Who don’t know that!

Free or paid?

I’d take free, how about you?

However, when I can’t get what I want for free and I really want it, then I’ll have to consider paying.

This brings me to my passion that is the transition from traditional to new media.

You know all those many local radio personalities out there who have a following but no radio station at which to work?

They may be able to charge micropayments for podcasts, blogs and websites. That is assuming the personalities are unique enough that the audience does not want to live without them.

I have a hard time convincing people this early on that this is exactly what is going to happen.

Howard Stern will be resigned by Sirius XM -- both parties need each other and the money is still better than Howard can get elsewhere. John Hogan doesn’t really want him. He just wants to drive up the price Mel Karmazin is going to pay by saying Clear Channel would love to have Stern.

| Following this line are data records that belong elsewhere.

import Mathlib

/-!
# Stub `stub_tangencySets` of the crux `LevelOneGL2Designs` (stmt-MatrixMultiplication-14080) —
wall-breaker axis 10/12 (Hermitian unital constructions), part 3: the stub versus the
prime-saving conjecture of Hunter–Pohoata–Verstraëte–Zhang

`IM(2,q)`, the largest induced matching of the point–line incidence graph of `𝔽_q²`
(pairs `(pᵢ, ℓᵢ)` with `pᵢ ∈ ℓⱼ ↔ i = j`), satisfies `IM(2,q) ≤ q^{3/2} + q` (Vinh 2011), sharp for
square `q` by the Hermitian unital (part 2 of this series proves the unital half in Lean), while for
PRIME `q` the record is `IM(2,q) ≫ q^{1.2334}` and Hunter–Pohoata–Verstraëte–Zhang conjecture a power
SAVING: `IM(2,q) ≤ q^{3/2 - c}` for all large primes [HunterPohoataVerstraeteZhang2026, Conj. 10.2]
("one cannot realize a unitary-like configuration over a prime field"); they show it would imply
power savings for Paley clique numbers and for the Furstenberg–Sárközy problem.

`stub_tangencySets_false_of_primeSaving`: that conjecture — stated in coordinates: a point set
`V ⊆ (ZMod p)²` every point of which has an affine line through it meeting `V` only there has
`|V| ≤ p^{3/2-c}` for all primes `p ≥ p₀` — REFUTES `stub_tangencySets` (a witness of the stub at `p` is such a `V` of size `≥ c·p^{3/2}`:
its point set, cf. `tangencySet_of_srs` of part 1, re-derived inline here).
So the packing stub of line `Sketch` asserts the failure, along a sequence of primes, of a 2026
conjecture; it is recorded here as a kernel-checked implication with the conjecture as hypothesis
(nothing is claimed about the conjecture itself).
-/

-- justification: the tree path `MatrixMultiplication/MatrixMultiplication` (summit = problem) makes every
-- declaration name contain a duplicated namespace segment, which this linter would flag.
set_option linter.dupNamespace false

noncomputable section

open scoped BigOperators
open Finset Matrix

namespace Summit.MatrixMultiplication.MatrixMultiplication.Theorems.LevelOneGL2Designs.FlagLine.TangencyHermitian

/-- **The prime-saving conjecture refutes the stub.**  Hypothesis `hconj` is
[HunterPohoataVerstraeteZhang2026, Conjecture 10.2] in coordinates: for some `c > 0` and all primes
`p ≥ p₀`, every point set `V ⊆ (ZMod p)²` admitting a tangent line at each of its points (= the
point set of an induced point–line matching; every affine line is `{w : u ⬝ᵥ w = t}`, `u ≠ 0`) has
at most `p^{3/2 - c}` points.  Conclusion: `stub_tangencySets` (SRS of size `c'·p^{3/2}` for
unboundedly many primes, in the normal form `u_f ⬝ᵥ v_{f'} = 1 ↔ f = f'`) fails — take a witness at
a prime `p > (1/c')^{1/c}`, pass to its point set by `tangencySet_of_srs`, and compare
`c'·p^{3/2} ≤ |V| ≤ p^{3/2}·p^{-c} < c'·p^{3/2}`. [cite: HunterPohoataVerstraeteZhang2026, Conj. 10.2
(hypothesis only)] -/
theorem stub_tangencySets_false_of_primeSaving
    (hconj : ∃ c : ℝ, 0 < c ∧ ∃ p₀ : ℕ, ∀ (p : ℕ) [Fact p.Prime], p₀ ≤ p →
      ∀ V : Finset (Fin 2 → ZMod p),
        (∀ v ∈ V, ∃ u : Fin 2 → ZMod p, u ≠ 0 ∧ ∀ w ∈ V, u ⬝ᵥ w = u ⬝ᵥ v → w = v) →
          (V.card : ℝ) ≤ (p : ℝ) ^ (3 / 2 - c)) :
    ¬ (∃ c : ℝ, 0 < c ∧ ∀ p₀ : ℕ, ∃ (p : ℕ) (_ : Fact p.Prime), p₀ ≤ p ∧
      ∃ S : Finset ((Fin 2 → ZMod p) × (Fin 2 → ZMod p)),
        c * (p : ℝ) ^ (3 / 2 : ℝ) ≤ S.card ∧
        ∀ f ∈ S, ∀ f' ∈ S, (dotProduct f.1 f'.2 = 1 ↔ f = f')) := by
  rintro ⟨c, hc, hfam⟩
  obtain ⟨c', hc', p₀, hbound⟩ := hconj
  obtain ⟨p, hp, hp₁, S, hS, hsrs⟩ := hfam (max p₀ (⌈(1 / c) ^ (1 / c')⌉₊ + 1))
  haveI : Fact p.Prime := hp
  have hp₀ : p₀ ≤ p := le_trans (le_max_left _ _) hp₁
  have hbig : (1 / c) ^ (1 / c') < (p : ℝ) := by
    have h1 : ⌈(1 / c) ^ (1 / c')⌉₊ + 1 ≤ p := le_trans (le_max_right _ _) hp₁
    have h2 : ((⌈(1 / c) ^ (1 / c')⌉₊ : ℕ) : ℝ) + 1 ≤ p := by exact_mod_cast h1
    have h3 := Nat.le_ceil ((1 / c) ^ (1 / c'))
    linarith
  -- the point set of the witness is a tangency set of the same size (part 1's `tangencySet_of_srs`,
  -- re-derived inline so that this file depends on Mathlib only)
  obtain ⟨V, hV, htan⟩ : ∃ V : Finset (Fin 2 → ZMod p), V.card = S.card ∧
      ∀ v ∈ V, ∃ u : Fin 2 → ZMod p, u ≠ 0 ∧ ∀ w ∈ V, u ⬝ᵥ w = u ⬝ᵥ v → w = v := by
    have hinj : Set.InjOn Prod.snd (S : Set ((Fin 2 → ZMod p) × (Fin 2 → ZMod p))) := by
      intro f hf f' hf' h
      have h1 : f.1 ⬝ᵥ f.2 = 1 := (hsrs f hf f hf).2 rfl
      exact (hsrs f hf f' hf').1 (by simpa [← h] using h1)
    refine ⟨S.image Prod.snd, Finset.card_image_of_injOn hinj, ?_⟩
    simp only [Finset.mem_image]
    rintro v ⟨f, hf, rfl⟩
    have h1 : f.1 ⬝ᵥ f.2 = 1 := (hsrs f hf f hf).2 rfl
    refine ⟨f.1, ?_, ?_⟩
    · rintro h0
      rw [h0, zero_dotProduct] at h1
      exact zero_ne_one h1
    · rintro w ⟨f', hf', rfl⟩ h
      rw [h1] at h
      rw [(hsrs f hf f' hf').1 h]
  have hVle : (V.card : ℝ) ≤ (p : ℝ) ^ (3 / 2 - c') := hbound p hp₀ V htan
  rw [hV] at hVle
  have hppos : (0 : ℝ) < p := by exact_mod_cast hp.out.pos
  have hA : (0 : ℝ) < (p : ℝ) ^ (3 / 2 : ℝ) := Real.rpow_pos_of_pos hppos _
  -- c * p^{3/2} ≤ p^{-c'} * p^{3/2}
  have key : c * (p : ℝ) ^ (3 / 2 : ℝ) ≤ (p : ℝ) ^ (-c') * (p : ℝ) ^ (3 / 2 : ℝ) := by
    rw [← Real.rpow_add hppos]
    have h32 : -c' + (3 / 2 : ℝ) = 3 / 2 - c' := by ring
    rw [h32]
    exact hS.trans hVle
  have hc_le : c ≤ (p : ℝ) ^ (-c') := le_of_mul_le_mul_right key hA
  -- but p > (1/c)^{1/c'} means p^{-c'} < c
  have hlt : (p : ℝ) ^ (-c') < c := by
    have h1 : 1 / c < (p : ℝ) ^ c' := by
      calc 1 / c = ((1 / c) ^ (1 / c')) ^ c' := by
            rw [← Real.rpow_mul (by positivity), one_div_mul_cancel hc'.ne', Real.rpow_one]
        _ < (p : ℝ) ^ c' := Real.rpow_lt_rpow (by positivity) hbig hc'
    rw [Real.rpow_neg hppos.le, ← one_div, one_div_lt (Real.rpow_pos_of_pos hppos _) hc]
    exact h1
  linarith

end Summit.MatrixMultiplication.MatrixMultiplication.Theorems.LevelOneGL2Designs.FlagLine.TangencyHermitian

Stern is a personality who could make money charging reasonable micropayments and if he didn’t overdo it, he could also have promotional money coming in not in the form of commercials but tie-ins.

So, you ask – how can a radio personality make radio-type money charging micropayments? It’s all in the numbers and how addicted their fans are.

But there is also a free model (I knew you’d like this one better).

A former radio personality does a 30-minute daily podcast for free, rebuilds the lost audience but does few or no commercials – after all, digital listeners are funny about putting up with commercials. Remember, they want what they want when they want it and don’t want commercials.

Then, this same personality does a once a year concert, event, convention, gathering where fans pay, sponsors pay and money flows in.

In the past, radio was a simple and effective model.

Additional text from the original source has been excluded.